Minimizing Undesired Collateral Damage

A responsible cyber power would minimize undesired collateral damage when targeting a computer system or network. There are two types of first-order collateral effects. The first form of direct collateral damage happens when computer systems and networks are unintentionally infected. This most commonly happens with self-replicating malware, such as the Morris worm (the world’s oldest internet worm). The second form of direct collateral damage happens when a payload is unintentionally executed on computer systems and networks, which can for example lead to unexpected data exposure or data modification.

Minimizing the first type of collateral damage can be complicated given that systems and networks are often connected in complex ways. Preventing unintentional payload execution, the second form, can also be challenging as it requires intimate knowledge of the known target configuration. 

This means that the attacker has to put controls in place to limit propagation and restrict behavior, such as making sure the malware triggers are based only on known target configurations (often obtained through detailed reconnaissance).

Testing, Testing and Testing

Given how a responsible cyber power targets and minimizes collateral damage, a great deal of testing of exploits and malware must be carried out before use. To test how important programs could stall, a computer may crash, or an exploit may fail to work, a state will need to set up testing infrastructure to emulate targeted computer systems. 

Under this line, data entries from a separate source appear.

import Summits.BirchSwinnertonDyer.BirchSwinnertonDyer.Theorems.GoldfeldAllTwistsTwoConverseTwinNonSharpSelmerDualEightOne
import Summits.BirchSwinnertonDyer.BirchSwinnertonDyer.Theorems.GoldfeldAllTwistsTwoConverseTwinAdditiveTwoPrimesTwistSelmerPlusPOneAlpha
import Summits.BirchSwinnertonDyer.BirchSwinnertonDyer.Theorems.GoldfeldAllTwistsTwoConverseTwinAdditiveInertTwistDescent
import Summits.BirchSwinnertonDyer.BirchSwinnertonDyer.Theorems.GoldfeldAllTwistsTwoConverseTwinNonSharpRankThree
import HarnessLib

set_option linter.dupNamespace false -- namespace `…BirchSwinnertonDyer.BirchSwinnertonDyer…` is the cell's (D-0017 nested layout)
set_option autoImplicit false
/-- **Local solvability of `∂̄u = f` for `(0,1)`-forms** (the Dolbeault–Grothendieck lemma in
degree `(0,1)`, Hörmander (1973), Thm. 2.3.3): if `f_j` are smooth near `x ∈ ℂ^ι` with
`∂f_j/∂z̄_i = ∂f_i/∂z̄_j`, then on some neighborhood `V` of `x` there is a smooth `u` with
`∂u/∂z̄_j = f_j` on `V` for all `j`. [cite: HormanderSCV1973, Thm. 2.3.3] -/
theorem exists_dbarAlong_eq_nhds {x : ι → ℂ} {U : Set (ι → ℂ)} (hU : U ∈ 𝓝 x)
    {f : ι → (ι → ℂ) → F} (hf : ∀ j, ContDiffOn ℝ ∞ (f j) U)
    (hcl : ∀ i j, ∀ z ∈ U, dbarAlong (Pi.single i 1) (f j) z = dbarAlong (Pi.single j 1) (f i) z) :
    ∃ V ∈ 𝓝 x, ∃ u : (ι → ℂ) → F, ContDiff ℝ ∞ u ∧
      ∀ j, ∀ z ∈ V, dbarAlong (Pi.single j 1) u z = f j z := by
  obtain ⟨ε, hε, hball⟩ := Metric.mem_nhds_iff.1 hU
  have hsub : polydisc x (fun _ => ε) ⊆ U := fun z hz =>
    hball (mem_ball.2 ((dist_pi_lt_iff hε).2 fun i => mem_ball.1 (mem_polydisc.1 hz i)))
  obtain ⟨u, hu, huf⟩ := exists_dbarAlong_eq_on_polydisc (c := x) (r := fun _ => ε)
    (r' := fun _ => ε / 2) (fun _ => by linarith) (fun j => (hf j).mono hsub)
    fun i j z hz => hcl i j z (hsub hz)
  exact ⟨polydisc x fun _ => ε / 2, (isOpen_polydisc _ _).mem_nhds
    (mem_polydisc.2 fun i => mem_ball_self (by linarith)), u, hu, huf⟩

end Step

end Literature.Analysis.Complex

Indeed, this thorough testing was key to the success of the Stuxnet worm, which infected Windows machines worldwide—including systems in the United States. Yet it only led to the physical destruction of the uranium enrichment centrifuges at the Natanz facility in Iran. To avoid getting caught (especially with the first attack) and to minimize collateral damage, the cyber powers required thorough testing to see whether the bug could do what it was intended to do. The U.S. therefore had to produce its own P1s centrifuges, perfect replicas of the variant used by the Iranians at Natanz. At first, small-scale tests were conducted, using borrowed centrifuges stored at the Oak Ridge National Laboratory in Tennessee that were taken from Muammar Gaddafi in late 2003 when he gave up Libya’s nuclear program. The tests grew in size and sophistication—obtaining parts from various small factories situated all over the world. As David Sanger reports, at some point the U.S. was “even testing the malware against mock-ups of the next generation of centrifuges the Iranians were expected to deploy, called IR-2s, as well as successor models, including some the Iranians still are struggling to construct.” 

Uneven Playing Field

Cyberspace is not a level playing field. An actor that does not mind acting irresponsibly in cyberspace will find it much easier to conduct cyber operations. This is in part what makes countries like Russia and North Korea particularly dangerous in the cyber domain, as WannaCry and NotPetya have shown. For countries that hold themselves to a higher standard, that do care about operating responsibly in the cyber domain, the ratio of resource input and effect output is much higher to achieve (intentionally) minor effects. The ideal of responsibility therefore entails a certain handicap—having to go the extra mile—which could thwart the other component of the U.K.’s ambition—to be a cyber power. It is this tension that makes the U.K.’s ambition so noteworthy, admirable and critical to the future of cyberspace.